In the Sanskrit, Infinity is not commonly expressed by a negation, such as 'Non-finity,' but by the words Parabrahman and Mulaprakriti — two sides or elements to the one fundamental conception. What does Parabrahman mean? Brahman stands for the Absolute, the Hierarch of a Universe, a Cosmos. Para means 'beyond.' Do you now begin to get the thought? Infinitude thus is simply that which is beyond the loftiest reach of human consciousness. Human consciousness does not pretend to limit it by saying anything about it; it does not qualify it with any adjective; no operation of human consciousness can reach it. Parabrahman is confessedly a mere term: 'Beyond Brahman,' and Brahman is the Absolute.
Mulaprakriti: Prakriti means 'Nature'; Mula means 'root'; therefore Mulaprakriti signifies 'elemental,' or 'originant' Nature.
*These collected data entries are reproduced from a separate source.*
import Summits.BirchSwinnertonDyer.BirchSwinnertonDyer.Theorems.ErratumRoadFiveIMCDivTransferTwoRing
import Mathlib.RingTheory.KrullDimension.Regular
import Mathlib.RingTheory.KrullDimension.PID
import HarnessLib

/-!
# K2 crux 19270 `IMCDivAtErratumDataAll` (H3♭), ROAD FF — the «𝔪^k-trick»: the one-sided
# transfer WITHOUT the erratum's Lemma 2.2 ("no nonzero finite submodule" of `X_f`)

Cell `bsd-stepL`, seat `bsd-stepL-imc-p1` (g7). `--supports stmt-BirchSwinnertonDyer-19270 --as helper`.
HONEST FRAMING: BSD is not proved for any pair by this file; it closes no item; no definition, no
named fact, no `sorry`. Sequel of `ErratumRoadFiveIMCDivTransferTwoRing.lean` (p470728).

## The point

The two-ring one-sided congruence limit (`CongruenceLimit.map_fittingIdeal_le_span_of_congruences`)
gives `Fitt_{Λ_𝒪}(X_f)·Λ^{ur} ⊆ (L_p(f))` from Hida's congruences (b), FW21's one inclusion for the
crystalline `g_m` and the `L`-function congruences (c) — with NO input on `X_f`. To reach the
printed currency `Ch_{Λ_𝒪}(X_f)·Λ^{ur} ⊆ (L_p(f))` the erratum (and the tree's end forms
`…_printed`, `powerSeries_charIdeal_le_span_of_selmer_congruences`, p470728 §1–§4) use
`Fitt = Ch` for `X_f`, i.e. erratum Lemma 2.2 "no nonzero finite-index submodule" (`hnf`), whose
printed support at ERRATUM data is thin: [HL19, Prop. 3.12] assumes `N̄⁻ = 1`, `(D_K, N̄) = 1`, and
the verification of [Gre16, Prop. 4.1.1]'s hypotheses RFX ∕ LEO ∕ LOC ∕ CRK at erratum data is not
in print (lit g14, LIT-DOSSIER §20.7 ∕ §20.10 (γ): "avoid F6"). THIS FILE REMOVES `hnf`: for a
finite TORSION module `M` over `Λ_𝒪 = 𝒪⟦T⟧` (`𝒪` a DVR) and the coefficient extension
`φ = 𝒪⟦T⟧ → 𝒪'⟦T⟧` along an injective `ι : 𝒪 → 𝒪'` (`𝒪'` a PID, e.g. `𝒪^{ur}`),

  `Fitt_{Λ_𝒪}(M)·𝒪'⟦T⟧ ⊆ (L)  ⟹  Ch_{Λ_𝒪}(M)·𝒪'⟦T⟧ ⊆ (L)`      (`map_charIdeal_le_span_of_map_fittingIdeal_le`).

Proof ("𝔪^k-trick", PROOF-BDP §13 Thm. B′ step (3), here kernel-checked): write `Ch(M) = (c)`;
`Fitt₀(M) ⊆ (c)` and at every height-one prime `𝔭 = (π)` some `x = c·y ∈ Fitt₀(M)` has `y ∉ 𝔭`
(de Smit–Rubin–Schoof: `Fitt₀(M_𝔭) = 𝔭^{ℓ_𝔭(M)}` EXACTLY, and `π^{ℓ_𝔭(M)} ∣ c`); so the ideal
`J = (Fitt₀(M) : c)` lies in no height-one prime, hence (as `dim 𝒪⟦T⟧ = 2`) in no prime other than
`𝔪 = (ϖ, T)`; if a prime `ℓ` of `𝒪'⟦T⟧` divided `φ(y)` for all `y ∈ J`, then `φ⁻¹(ℓ) ⊇ J` would be
`𝔪`, so `ℓ ∣ T` and `ℓ ∣ ι(ϖ)`, i.e. `T ∣ ι(ϖ) ≠ 0` — absurd; so for every prime `ℓ` some `y ∈ J`
has `ℓ ∤ φ(y)`, and `L ∣ φ(c)·φ(y)` for all such `y` forces `L ∣ φ(c)` (induction on the prime
factorisation of `L` in the UFD `𝒪'⟦T⟧`).

## Contents

* §1 `exists_mem_fittingIdeal_zero_not_pow_succ_dvd` (local DRS equality, any Noetherian domain),
  `charIdeal_le_pow_lengthAt`, `exists_mul_mem_fittingIdeal_zero_not_mem` (Noetherian UFD).
* §2 `dvd_of_forall_dvd_of_forall_prime_exists` (UFD induction).
* §3 `ringKrullDim_powerSeries_eq_two` (`𝒪` a DVR), `eq_maximalIdeal_of_height_ne`.
* §4 `map_charIdeal_le_span_of_map_fittingIdeal_le` (the 𝔪^k-trick).
* The `hnf`-FREE twins of p470728 §1 ∕ §2 ∕ §4 (module, Selmer, crux level, `S = 𝒪'⟦T⟧`) are in
  the sequel `ErratumRoadFiveIMCDivTransferTorsionOnly.lean`: Road FF then needs on `X_f` ONLY
  torsionness (at erratum data the tree THEOREM `controlUpperOnTreeAt_of_isErratumField` ⊢
  `XAc.HasCharValuationAt`, transported by F1).

References: [Castella2018Erratum] Lemma 2.2 and proof of Thm. 1.1 (p. 4); [Skinner2016PacificMC]
§2.3 (Lemma `F^Σ = Ch^Σ`), §3.1; [DeSmitRubinSchoof1997] §1; [StacksProject] Tags 07ZA, 07ZC, 00KD
(dimension of power series rings); [Greenberg2016] Prop. 4.1.1; [HatleyLei2019] Prop. 3.12.
-/

noncomputable section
Parabrahman therefore is but a word: 'Beyond Brahman'; 'Originant Nature,' Mulaprakriti; and thus you get a different conception from the vague, Occidental mental abstraction signified by a negation — 'Non-finite.' The Oriental conception accepts the manifested universe and points to endlessness beyond it, and says 'Parabrahman' or 'Mulaprakriti.' The Occidental also accepts the manifested universe, but does not point beyond it, and simply uses a term signifying 'something different from the manifested universe'; and this latter conception is philosophically and fundamentally erroneous, for it makes a distinction in esse between the This and the Beyond.
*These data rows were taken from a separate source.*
import Literature.Geometry.Riemannian.RicciFlowScalarMaximumPrinciple
import Literature.Geometry.Riemannian.HeatEquationFamily
import Literature.Geometry.Lorentzian.MassCapacityHarmonic
import Literature.Geometry.Lorentzian.HessianLinear
import Mathlib.Geometry.Manifold.PartitionOfUnity
import HarnessLib

/-!
# The parabolic minimum principle on `M × M × [t₁, t₂]` against supersolutions in the barrier
# sense (the comparison step of Bamler 2020a, Cor. 3.6)

R. Bamler, *Entropy and heat kernel bounds on a Ricci flow background*, arXiv:2008.07093 (2020a),
proof of Cor. 3.6: "By Theorem 3.5 and the maximum principle (applied to viscosity [barrier]
supersolutions) we have `d_t² − u + H_n (t − t₁) ≥ 0` on `M × M × [t₁, t₂]`", where `u` solves
`∂ₜu = (Δ_x + Δ_y) u` with `u(t₁) = d_{t₁}²`. We prove this comparison for a family `h` of
Riemannian metrics on a compact manifold `M`:

* `laplaceBeltrami_nonneg_of_isLocalMin` — **`Δ_g f (x) ≥ 0` at a local minimum** of a function
  that is `C²` near `x` (globalisation by a smooth bump + `laplaceBeltrami_nonpos_of_isMaxOn`);
* `hasDerivAt_nonpos_of_isLocalMin_left` — `φ′(t₀) ≤ 0` if `φ(t) ≥ φ(t₀)` for `t < t₀` near `t₀`;
* `barrier_minimum_principle` — let `ψ, U : M → M → ℝ → ℝ` be continuous on `M × M × [t₁, t₂]`,
  `U` of class `C²` in `x` and in `y` and differentiable in `t` with
  `∂ₜU = Δ_x U + Δ_y U` at every `(x, y, t)`, `t ∈ (t₁, t₂]`, `U(t₁) ≤ ψ(t₁)`, and suppose `ψ` is a
  SUPERSOLUTION IN THE BARRIER SENSE: at every `(x, y, t)`, `t ∈ (t₁, t₂]`, for every `η > 0` there
  is an upper barrier `b ≥ ψ` near `(x, y, t)` with `b(x, y, t) = ψ(x, y, t)`, `C²` slices, and
  `∂ₜb − Δ_x b − Δ_y b ≥ −c − η` at the point. Then `U ≤ ψ + c (t − t₁)` on `M × M × [t₁, t₂]`.

Everything is proved; no definitions, no named facts.

## References

* R. H. Bamler, *Entropy and heat kernel bounds on a Ricci flow background*, arXiv:2008.07093
  (2020), §3, proof of Cor. 3.6. [Bamler2020Entropy]
* E. Calabi, *An extension of E. Hopf's maximum principle with an application to Riemannian
  geometry*, Duke Math. J. 25 (1958) (barrier sense).
-/

noncomputable section
/-- **RECORD `84672jl1` @ `3`, NAMED-FACTS FORM** — `missingUpperBoundAt_g84672jl1_3_img` with the schema `hJp` DERIVED from
`hS1 h37 hPT hF1 hKo hnf` (`JetchevIrreducibleSwapAtP.boundAtP_twoSplit_of_structureIrred_of_namedFacts`). Displayed: named facts by name, Cremona's `N`, `r_an = 0`,
the lattice-optimal datum with `3 ∤ c(D)`, the field, the twist numerics. Per pair; nothing booked; BSD is not proved by this.
[cite: MatarNekovar2019, Thm. 0.7 (p. 456), §0.11 (p. 457)] [cite: GrossLMS1991, Prop. 3.7 (2)] [cite: GrossZagier1986, III (3.1)]
[cite: MilneADT2006, I Thm. 4.10] [cite: Jetchev2008, Cor. 1.5] [cite: Miller2011LMS, Def. 1.1] [cite: Cremona2006, Table 1 (Cremona label 84672jl1)] -/
theorem missingUpperBoundAt_g84672jl1_3_nf
    (hGZ : ∀ (N : ℕ) [NeZero N] (W : WeierstrassCurve ℚ) (K : Type) [Field K] [NumberField K],
      gross_zagier N W K)
    (hKo : ∀ (N : ℕ) [NeZero N] (W : WeierstrassCurve ℚ) (K : Type) [Field K] [NumberField K],
      kolyvagin N W K)
    (hGZK : rank_eq_analyticRank_of_analyticRank_le_one) (hmod : hasEntireLFunction_rat)
    (hS1 : MatarNekovar2019.thm07_padicValNat_card_sha_primary_add_le_of_globalDivisibility_of_irreducible)
    (h37 : GrossLMS1991.prop37_2_frobeniusCongruence)
    (hPT : ∀ (K : Type) [Field K] [NumberField K], poitouTate_selmerStructure_duality_conj K)
    (hF1 : Gross1991_heegnerPoint_sub_ratTorsion_mem_E0_imageFree) (hnf : exists_isNewformOf)
    {W : WeierstrassCurve ℚ} [W.IsElliptic] [W.IsGloballyMinimal] (hWeq : W = (⟨0, 0, 0, (-5292), 444528⟩ : WeierstrassCurve ℚ))
    (hN : W.conductorNorm ℤ = 84672) (hr : W.analyticRank = 0)
    (D : ModularParametrizationData W 84672) (hopt : ∀ z ∈ D.L.lattice, ∃ w ∈ periodLattice D.f, z = (D.c : ℂ) * w)
    (hc : ¬ (3 : ℤ) ∣ D.c)
    (K : Type) [Field K] [NumberField K] (hK : IsImaginaryQuadratic K) (hdK : NumberField.discr K = -143)
    {Wd : WeierstrassCurve ℚ} [Wd.IsElliptic] [Wd.IsGloballyMinimal] (hWdeq : Wd = (⟨0, 0, 0, (-108216108), (-1299891889296)⟩ : WeierstrassCurve ℚ))
    (hrd : Wd.analyticRank = 1) {qd : ℚ} (hqd : shaAn Wd = (qd : ℂ)) (hvd : padicValRat 3 qd ≤ 0) :
    MissingUpperBoundAt W 3 :=
  missingUpperBoundAt_g84672jl1_3_img hGZ hKo hGZK hmod (JetchevIrreducibleSwapAtP.boundAtP_twoSplit_of_structureIrred_of_namedFacts hS1 h37 hPT hF1 hKo hnf) hWeq hN hr D hopt hc K hK hdK hWdeq hrd hqd hvd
The Orientals, and likewise the Ancient Wisdom, never use the word 'Eternity.' This is a conception which is rejected, because it is merely like a mental cloud in any human mind to speak of 'Eternity.' The best way in which Occidentals can express this conception is by saying 'Endless Duration' — not 'Endless Time,' because 'time' is a human limited conception but 'endless enduring' — that which endures for aye.
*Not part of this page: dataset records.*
import Mathlib
import HarnessLib
import HarnessLib.Audit
import Summits.HodgeConjecture.HodgeConjecture.Theses.LimitExtension
import Summits.HodgeConjecture.HodgeConjecture.Theses.FiniteTreeOfFlavours
import Summits.HodgeConjecture.HodgeConjecture.Theses.MotivatedLefschetzSplit
import Summits.HodgeConjecture.HodgeConjecture.Theses.GaloisSieve
import Literature.AlgebraicGeometry.HodgeTheory.MotivatedClassesProofs
import Literature.AlgebraicGeometry.HodgeTheory.HypersurfaceLefschetz

/-!
# Line `andre-motivated-hypersurfaces` — ALTERNATIVE skeleton for the crux `HypersurfaceHodge` (stmt-HodgeConjecture-1491)

Strategist line (crux-strategist seat `cstrat-stmt-HodgeConjecture-1491-s2`, 2026-08-17), PUBLISHED ALONGSIDE the
live line `birth` (movable / rigid dichotomy) and never replacing it: it is deliberately NOT run through
`ledger skeleton check` (which would re-register the item's skeleton over birth); a lead who picks it registers it
(prover L1). Local `#h21_check_skeleton` audit: ok (codes [], `HypersurfaceHodge_of` concludes the crux by name).

THE LINE = André's chain `Hodge ⊆ Motivated ⊆ Algebraic`, restricted to smooth hypersurfaces.
Lens: TRANSFER from the solved sibling "abelian varieties" — Deligne 1982 (Hodge ⇒ absolute Hodge) /
André 1996 Thm 0.6.2 (Hodge ⇒ MOTIVATED on abelian varieties). The two engines of that proof port to the
universal hypersurface family `U_{n,d}` as follows: Principle B (deformation along a connected base) ports
VERBATIM — André's deformation theorem 0.5 (tree named fact
`Literature.AlgebraicGeometry.HodgeTheory.Andre1996_deformation`) is unconditional for ANY smooth projective
family, so motivatedness of a Hodge class propagates along every connected component of its Hodge locus in
`U_{n,d}`; the step that does NOT port is the density of CM points in special subvarieties of Shimura
varieties (in level ≥ 3 the whole Hodge locus of `U_{n,d}` is conjecturally a FINITE union of special
subvarieties, Baldi–Klingler–Ullmo 2024 Conj. 2.5, and CM hypersurfaces are sparse) — that residue is
exactly `stub_hypersurfaceMiddleHodgeClassesMotivated` below, restricted in content to ONE anchor point per
Hodge-locus component plus the rigid points. The price of the transfer is conjecture B (Grothendieck's
standard conjecture of Lefschetz type), cited BY NAME as the existing crux of route MotivatedLefschetzSplit.

What this line buys relative to `birth`: (i) NO field-of-definition stub (`RigidImpliesQbar`,
stmt-HodgeConjecture-1494, disappears: motivatedness along a component is blind to `ℚ̄`); (ii) at CM / Fermat
points the required statement is KNOWN (Hodge classes on Fermat hypersurfaces are motivated: Shioda–Katsura
inductive structure + André 0.6.2), whereas `birth`'s `RigidQbarClassesAlgebraic` contains HC for Fermat
degree ≥ 21, open; (iii) along positive-dimensional Hodge loci only ONE motivated (e.g. algebraic) member per
component is needed (André 0.5), not a cycle at the generic member. What it costs: `LefschetzStandardB` for
ALL smooth projective varieties (open; implied by HC; shared with route MotivatedLefschetzSplit, item
stmt-HodgeConjecture-17489) and the formalisation support `DiagonalPullbackAlgebraic` (stmt-HodgeConjecture-17490).

Declared stubs (4; two open problems, two theorems-in-print):
* `stub_hypersurfaceMiddleHodgeClassesMotivated` (NEW; the load-bearing stub) — every rational `(k,k)`-class in
  the MIDDLE degree `H²ᵏ` of a smooth hypersurface of EVEN dimension `2k` is MOTIVATED (André Déf. 1, tree
  carrier `motivatedClasses`). A weakening of MotivatedLefschetzSplit.HodgeClassesMotivated
  (stmt-HodgeConjecture-17488: all smooth projective `X`, deep middle) to the one big-monodromy family.
* `stub_lefschetzStandardB : MotivatedLefschetzSplit.LefschetzStandardB` (stmt-HodgeConjecture-17489, BY NAME).
* `stub_diagonalPullbackAlgebraic : MotivatedLefschetzSplit.DiagonalPullbackAlgebraic`
  (stmt-HodgeConjecture-17490, BY NAME; Voisin II Prop. 9.21 (i), difficulty L).
* `stub_hypersurfaceLefschetz : GaloisSieve.HypersurfaceLefschetz` (stmt-HodgeConjecture-11281, BY NAME; Lefschetz
  off the middle degree for smooth hypersurfaces, Voisin II Cor. 1.24–1.25; verbatim the tree named fact
  `Voisin2003_smoothHypersurface_algebraicClasses_eq_top`).
* `hypersurfaceHodge_from` — the GLUE in hypotheses form (REAL proof, no sorry, axioms {propext, Classical.choice,
  Quot.sound}): Hodge-model conjunct from the route's proved support `HodgeModels_holds`; cycle conjunct by the
  case split `2p = n` (middle: stub 1 gives motivated, André's §2.1 remark — tree theorem
  `motivatedClasses_le_algebraicClasses_of_standardConjectureB_of_map_diagonal` — turns B + Δ into `A_mot ⊆ A`)
  / `2p ≠ n` (off-middle: `algebraicClasses X p = ⊤` by stub 4 through the tree assembly
  `Voisin2003_smoothHypersurface_algebraicClasses_eq_top.of_two_mul_ne`); its conclusion is the crux unfolded one
  step (so that it is not itself taken for the skeleton theorem).
* `HypersurfaceHodge_of : LimitExtension.HypersurfaceHodge` — THE skeleton theorem: the crux BY NAME from the four
  declared stubs through the glue (`sorry` only transitively, inside the stubs).
* `FiniteTreeOfFlavours_HypersurfaceHodge_of` — the same under the item's OTHER route name (its first `wanted_by`
  decl), so the audit is clean whichever decl the checker resolves.

Disproof used: none exists for this crux (`ledger crux ls stmt-HodgeConjecture-1491`: only Lines/birth.*; no
Disproof.lean, no `_false_without_` theorem, no landed Negative lemma). Negatives index (3 entries 2026-08-17:
MilnorK symbol lift 17744, Fermat–K3 multisets 11121, E-line matrices 12555): no stub is an instance.
-/

set_option linter.dupNamespace false
set_option linter.unusedVariables false

namespace Summit.HodgeConjecture.HodgeConjecture.Cruxes.HypersurfaceHodge.AndreMotivatedHypersurfaces

open Literature.AlgebraicGeometry.Motives (SchemeOver IsSmoothHypersurface IsSmoothProjective)
open Literature.AlgebraicGeometry.HodgeTheory
open Summit.HodgeConjecture.HodgeConjecture.Theses.LimitExtension (HodgeModels_holds)

/-! ## The four registered stubs -/

/-- **Stub 1 (NEW, load-bearing) — middle-degree Hodge classes on even-dimensional smooth hypersurfaces are
MOTIVATED.** For every smooth hypersurface `X ⊂ ℙ^{2k+1}_ℂ` of dimension `2k` and degree `d` and every rational class
`c ∈ H²ᵏ(X(ℂ); ℂ)` of Hodge type `(k,k)`, `c ∈ A_motᵏ(X)_ℂ` (`motivatedClasses (2k) X k`, André 1996 Déf. 1 on the
real carriers). Why plausibly true: implied by HC (algebraic ⊆ motivated, tree `algebraicClasses_le_motivatedClasses`);
KNOWN at every CM / Fermat member (Shioda–Katsura inductive structure: the Fermat motive is cut out on a product of
Fermat-curve Jacobians; André Thm 0.6.2), for cubic fourfolds (André Thm 0.6.3: motive cut out on an abelian variety),
for `d ≤ 2`, and for `k ≤ 1` (tree `mem_motivatedClasses_of_lefschetzRange`: Lefschetz (1,1) + hard Lefschetz);
PROPAGATES along every connected component of a Hodge locus in `U_{2k,d}` from one motivated member (André's
deformation theorem 0.5 = tree fact `Andre1996_deformation`, unconditional). Why it might fail: a rigid
(zero-period-dimensional) Hodge class on a non-CM hypersurface of level ≥ 3 that is not motivated — equivalently not
absolute Hodge in André's sense — would kill it (and Deligne's 'Hodge ⇒ absolute Hodge' expectation) without formally
refuting HC; first open instances: 0-dimensional components of Noether–Lefschetz / Hodge loci of sextic fourfolds in
`ℙ⁵`. A WEAKENING of MotivatedLefschetzSplit's crux `HodgeClassesMotivated` (stmt-HodgeConjecture-17488: all smooth
projective `X`, deep middle `2 ≤ p ≤ n/2`) to the one big-monodromy family. Size: open problem (XL), strictly weaker
than the crux. (Stated inline, not as a `def`: crux workfiles may not carry `@[stub]` tags, and the skeleton audit
admits only named obligations as hypotheses — so the composition below CONSUMES this stub instead of assuming it.) -/
theorem stub_hypersurfaceMiddleHodgeClassesMotivated :
    ∀ ⦃k d : ℕ⦄ ⦃X : Literature.AlgebraicGeometry.Motives.SchemeOver ℂ⦄,
      Literature.AlgebraicGeometry.Motives.IsSmoothHypersurface (2 * k) d X →
      ∀ c : Literature.AlgebraicGeometry.HodgeTheory.complexBetti X (2 * k),
        Literature.AlgebraicGeometry.HodgeTheory.IsRationalClass c →
        Literature.AlgebraicGeometry.HodgeTheory.IsOfHodgeType (2 * k) X (2 * k) k k c →
          c ∈ Literature.AlgebraicGeometry.HodgeTheory.motivatedClasses (2 * k) X k := by
  sorry

/-- **Stub 2 — Grothendieck's standard conjecture of Lefschetz type, André's form `⋆_L` algebraic** (= item
stmt-HodgeConjecture-17489, `MotivatedLefschetzSplit.LefschetzStandardB`, verbatim BY NAME; a proof of this
stub is literally a proof of that crux). Known for curves, surfaces, abelian varieties (Lieberman 1968),
complete intersections, flag varieties, several hyperkähler types; implied by HC(Z × Z) (Kleiman 1968).
Why it might fail: a threefold of general type with `h^{2,0} ≠ 0` whose inverse Lefschetz map is not
algebraic. Size: open problem (XL). -/
theorem stub_lefschetzStandardB :
    Summit.HodgeConjecture.HodgeConjecture.Theses.MotivatedLefschetzSplit.LefschetzStandardB := by
  sorry

/-- **Stub 3 — diagonal pull-back preserves the coniveau** (= item stmt-HodgeConjecture-17490,
`MotivatedLefschetzSplit.DiagonalPullbackAlgebraic`, verbatim BY NAME): for `V` smooth projective and
`c ∈ Nᵖ H²ᵖ((V × V)(ℂ); ℂ)`, `Δ^* c ∈ Nᵖ H²ᵖ(V(ℂ); ℂ)` (Voisin II Prop. 9.21 (i) + Chow's moving lemma +
Fulton §19.1 purity). The one input the tree isolates for André's remark "B ⇒ A_mot ⊆ A". Theorem in print;
size L as Lean. -/
theorem stub_diagonalPullbackAlgebraic :
    Summit.HodgeConjecture.HodgeConjecture.Theses.MotivatedLefschetzSplit.DiagonalPullbackAlgebraic := by
  sorry

/-- **Stub 4 — Lefschetz off the middle degree for smooth hypersurfaces** (= item stmt-HodgeConjecture-11281,
`GaloisSieve.HypersurfaceLefschetz`, verbatim BY NAME; `Iff.rfl` with the tree named fact
`Voisin2003_smoothHypersurface_algebraicClasses_eq_top`): for `0 < p < n`, `2p ≠ n`, every class of
`H²ᵖ(Y(ℂ); ℂ)` on a smooth hypersurface `Y ⊂ ℙⁿ⁺¹` is algebraic (`H²ᵖ = ℂ·hᵖ`, Voisin II Cor. 1.24–1.25;
the tree reduces it to the surjectivity of `ι^*`, `algebraicClasses_eq_top_of_surjective_map`). Theorem in
print; size M–L as Lean. -/
theorem stub_hypersurfaceLefschetz :
    Summit.HodgeConjecture.HodgeConjecture.Theses.GaloisSieve.HypersurfaceLefschetz := by
  sorry

/-! ## The composition: the four stubs prove the crux BY NAME -/

/-- **The glue, hypotheses form** (`stub₁-sig → stub₂-sig → stub₃-sig → stub₄-sig → ∀ n d X, IsSmoothHypersurface n d X →
HodgeConjectureFor n X`; REAL proof, no sorry, axioms {propext, Classical.choice, Quot.sound}; the conclusion is the
crux UNFOLDED one step on purpose, so that the skeleton audit takes `HypersurfaceHodge_of` below — which concludes the
crux BY NAME — as the skeleton theorem). For a smooth `(n,d)`-hypersurface `X` (`hX.1 : IsSmoothProjective n X`) the
Hodge-model conjunct of `HodgeConjectureFor n X` is the route's proved support `HodgeModels` (`HodgeModels_holds`); for
a rational `(p,p)`-class `c`: if `2p = n`, stub 1 makes `c` motivated and André's §2.1 remark (tree theorem
`motivatedClasses_le_algebraicClasses_of_standardConjectureB_of_map_diagonal`, fed with stubs 3 and 2) makes it
algebraic; if `2p ≠ n`, stub 4 via `Voisin2003_….of_two_mul_ne` gives `algebraicClasses X p = ⊤`. [folklore] -/
theorem hypersurfaceHodge_from
    (hMot : ∀ ⦃k d : ℕ⦄ ⦃X : Literature.AlgebraicGeometry.Motives.SchemeOver ℂ⦄,
      Literature.AlgebraicGeometry.Motives.IsSmoothHypersurface (2 * k) d X →
      ∀ c : Literature.AlgebraicGeometry.HodgeTheory.complexBetti X (2 * k),
        Literature.AlgebraicGeometry.HodgeTheory.IsRationalClass c →
        Literature.AlgebraicGeometry.HodgeTheory.IsOfHodgeType (2 * k) X (2 * k) k k c →
          c ∈ Literature.AlgebraicGeometry.HodgeTheory.motivatedClasses (2 * k) X k)
    (hB : Summit.HodgeConjecture.HodgeConjecture.Theses.MotivatedLefschetzSplit.LefschetzStandardB)
    (hΔ : Summit.HodgeConjecture.HodgeConjecture.Theses.MotivatedLefschetzSplit.DiagonalPullbackAlgebraic)
    (hLef : Summit.HodgeConjecture.HodgeConjecture.Theses.GaloisSieve.HypersurfaceLefschetz) :
    ∀ ⦃n d : ℕ⦄ ⦃X : Literature.AlgebraicGeometry.Motives.SchemeOver ℂ⦄,
      Literature.AlgebraicGeometry.Motives.IsSmoothHypersurface n d X →
        Literature.AlgebraicGeometry.HodgeTheory.HodgeConjectureFor n X := by
  intro n d X hX
  refine ⟨HodgeModels_holds hX.1, fun p c hc hpp => ?_⟩
  by_cases h : 2 * p = n
  · subst h
    exact motivatedClasses_le_algebraicClasses_of_standardConjectureB_of_map_diagonal hΔ hB hX.1 p
      (hMot hX c hc hpp)
  · have htop : algebraicClasses X p = ⊤ :=
      Voisin2003_smoothHypersurface_algebraicClasses_eq_top.of_two_mul_ne hLef hX p h
    rw [htop]
    exact Submodule.mem_top

/-- **THE SKELETON THEOREM**: the crux `Summit.HodgeConjecture.HodgeConjecture.Theses.LimitExtension.HypersurfaceHodge`
BY NAME, from the four DECLARED stubs (its only `sorry`s, transitively) through `hypersurfaceHodge_from`. [folklore] -/
theorem HypersurfaceHodge_of :
    Summit.HodgeConjecture.HodgeConjecture.Theses.LimitExtension.HypersurfaceHodge :=
  hypersurfaceHodge_from stub_hypersurfaceMiddleHodgeClassesMotivated stub_lefschetzStandardB
    stub_diagonalPullbackAlgebraic stub_hypersurfaceLefschetz

/-- **The same skeleton under the crux's other name** (the item stmt-HodgeConjecture-1491 is shared; its first
`wanted_by` decl is `FiniteTreeOfFlavours.HypersurfaceHodge`, definitionally the same proposition). [folklore] -/
theorem FiniteTreeOfFlavours_HypersurfaceHodge_of :
    Summit.HodgeConjecture.HodgeConjecture.Theses.FiniteTreeOfFlavours.HypersurfaceHodge :=
  hypersurfaceHodge_from stub_hypersurfaceMiddleHodgeClassesMotivated stub_lefschetzStandardB
    stub_diagonalPullbackAlgebraic stub_hypersurfaceLefschetz

/-! ## Converse record (informational): the crux implies stub 1 in print (algebraic ⊆ motivated needs a
hard-Lefschetz witness on `X ⊗ X`, tree `algebraicClasses_le_motivatedClasses_of_nonempty_hardLefschetzNFold`);
`HodgeConjecture → crux` is `fun h _ _ _ hX => h hX.1` (recorded in Lines/birth.lean). -/

end Summit.HodgeConjecture.HodgeConjecture.Cruxes.HypersurfaceHodge.AndreMotivatedHypersurfaces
All that the human consciousness is authorized to postulate is that Parabrahman, 'Beyond Brahman' or the Absolute, is exactly what we see around us, as far as our human physical sense-apparatus can translate it to us, but limitlessly so. Parabrahman, therefore, is not an entity; it is not a being; as a term it is a descriptive adjective turned into a noun, and means simply 'Beyond Brahman.' "As above, so below" — and there is no fundamental essential difference between the 'above' and the 'below.' Every atom has its home in a molecule; every molecule has its home in a cell; every cell has its home in a body; every body has its home in a greater body; the greater body, in this case our Earth, has its habitat or dwelling or home in the solar ether; the solar system has its home in the Galaxy; the Galaxy has its home in what we humans call the Universe — our telescopes carry us no farther; the Universe has its home in one still more vast; and so on, as Occidentals say, ad infinitum; and that ad infinitum is exactly the Occidental's way of saying what the Oriental means when he says Parabrahman — 'Beyond Brahman,' with this profound and radical difference, however, that the root-idea in the mind of the Oriental is the inner, invisible, spiritual worlds, which the modern Occidental almost universally ignores.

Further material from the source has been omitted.